Would it be possible in principle to modify fst to generate a persistent data structure - ie, give the builder an existing fst, and construct a new one where as much state is shared with the original as possible.

The use case I have in mind using fst to index versioned documents where the changes between the documents are much smaller than the documents themselves.

(cc @BurntSushi)

#2

The vast majority of the complexity in the fst crate is in reading and writing its serialization format. There are a number of compression related tricks that take advantage of the structure of the FST and the way in which it is encoded. For example, states with exactly one transition that are encoded right next to the state pointed to by that transition are exceptionally common. As a result, they are encoded with a single byte. The “next” state identifier isn’t encoded at all; instead, it’s inferred based on the location of the state in the FST’s serialized form. There are many such optimizations in the serialization format, and they seem incompatible with building a persistent data structure, insomuch as I can see anyway.

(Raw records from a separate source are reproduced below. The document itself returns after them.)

/-- item stmt-HodgeConjecture-1069 · crux · rank 2 · open · by planner
why it might fail: False iff some rational (p,p) class is no pull-back from a smooth projective ℚ̄-variety — forced if a Hodge-locus component of a ℚ-family is not defined over ℚ̄ (Voisin 2007; then HC fails too). Descent known only for weakly non-factor positive-dim components (KOU Thm 1.12); special points open.
sources: Voisin2007HodgeLoci (arXiv:math/0605766: Prop. 1.2, Thm. 1.5, Cor. 1.6, Prop. 1.7), CharlesSchnell2014Notes Thm 11.3.17, Cor. 11.3.18, Thm 11.3.19 = book:cattani2014-hodge-theory-princeton-mathematical-notes-49 p0488-p0490 (read), KlinglerOtwinowskaUrbanik2023 (arXiv:2010.03359 Thm 1.12, Cor. 1.13-1.14; read p4-5), CattaniDeligneKaplan1995JAMS, BaldiKlinglerUllmo2024, Literature.Barriers.HodgeConjecture.CattaniDeligneKaplan1995_hodgeLocus_algebraicFor
[crux] ℚ̄-ENVELOPE: every rational (p,p) class c on a smooth projective complex X is ι^*c' for some
ℂ-morphism ι : X ⟶ W into a smooth projective W definable over a number field and some rational
(p,p) class c' on W. The real-carrier OUTPUT of Voisin2007HodgeLoci Prop. 1.7 /
CharlesSchnell2014Notes Thm 11.3.19 (W = ℚ̄-compactification of the family over the Hodge-locus
component, after a finite étale base change making the class monodromy-invariant; global invariant
cycle theorem + semisimplicity). Implied by: Hodge-locus components defined over ℚ̄ ⇐ Hodge classes
(weakly) absolute Hodge (Voisin2007HodgeLoci Thm 0.5/0.6, CharlesSchnell2014Notes Thm 11.3.17);
implied by HC (algebraicity locus = countable union of ℚ̄-subvarieties). Partial results: abelian
fibres (Deligne1982HodgeCycles), positive period dimension / level ≥ 3
(KlinglerOtwinowskaUrbanik2023 Thm 1.12, Cor. 1.13–1.14; BaldiKlinglerUllmo2024). Dark case:
isolated points of the Hodge locus (rigid pairs) at transcendental parameters. -/
@[route_item "route-HodgeConjecture-QbarEnvelope"]
def Envelope : Prop :=
  ∀ ⦃n : ℕ⦄ ⦃X : Literature.AlgebraicGeometry.Motives.SchemeOver ℂ⦄, Literature.AlgebraicGeometry.Motives.IsSmoothProjective n X → ∀ (p : ℕ) (c : Literature.AlgebraicGeometry.HodgeTheory.complexBetti X (2 * p)), Literature.AlgebraicGeometry.HodgeTheory.IsRationalClass c → Literature.AlgebraicGeometry.HodgeTheory.IsOfHodgeType n X (2 * p) p p c → ∃ (m : ℕ) (W : Literature.AlgebraicGeometry.Motives.SchemeOver ℂ) (ι : X ⟶ W) (c' : Literature.AlgebraicGeometry.HodgeTheory.complexBetti W (2 * p)), Literature.AlgebraicGeometry.Motives.IsSmoothProjective m W ∧ (∃ (K : Type) (_ : Field K) (_ : NumberField K) (σ : K →+* ℂ) (W₀ : Literature.AlgebraicGeometry.Motives.SchemeOver K), Nonempty (W ≅ (Literature.AlgebraicGeometry.Motives.baseChangeHom σ).obj W₀)) ∧ Literature.AlgebraicGeometry.HodgeTheory.IsRationalClass c' ∧ Literature.AlgebraicGeometry.HodgeTheory.IsOfHodgeType m W (2 * p) p p c' ∧ Literature.AlgebraicGeometry.HodgeTheory.complexBetti.map ι (2 * p) c' = c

Are FSTs themselves fundamentally incompatible with a persistent representation? I’m not sure. The way to implement such a data structure isn’t immediately obvious to me. So I think if someone really needs this, you might start by creating a new crate (perhaps by forking fst) and seeing if it can be done.

You might have better luck than me at this, but you might try looking into Elasticsearch/Lucene. They also use FSTs internally and support document updates. My understanding of how it works is that the document is deleted and re-indexed completely. New FSTs are thus generated. Querying then requires visiting all of the FSTs. When the number of FSTs gets too large, you start merging some of them.

1 Like
#3

New FSTs are thus generated. Querying then requires visiting all of the FSTs. When the number of FSTs gets too large, you start merging some of them.

I do something similar (in an internal tool). I keep one „big“ FST that I change less often and one „diff“ FST against that one. To build the diff one, I do need to traverse the big one ‒ so building the diff is still almost as expensive as generating the big one. However, distributing the diff to all the machines is much faster and cheaper than replacing the big one.

2 Likes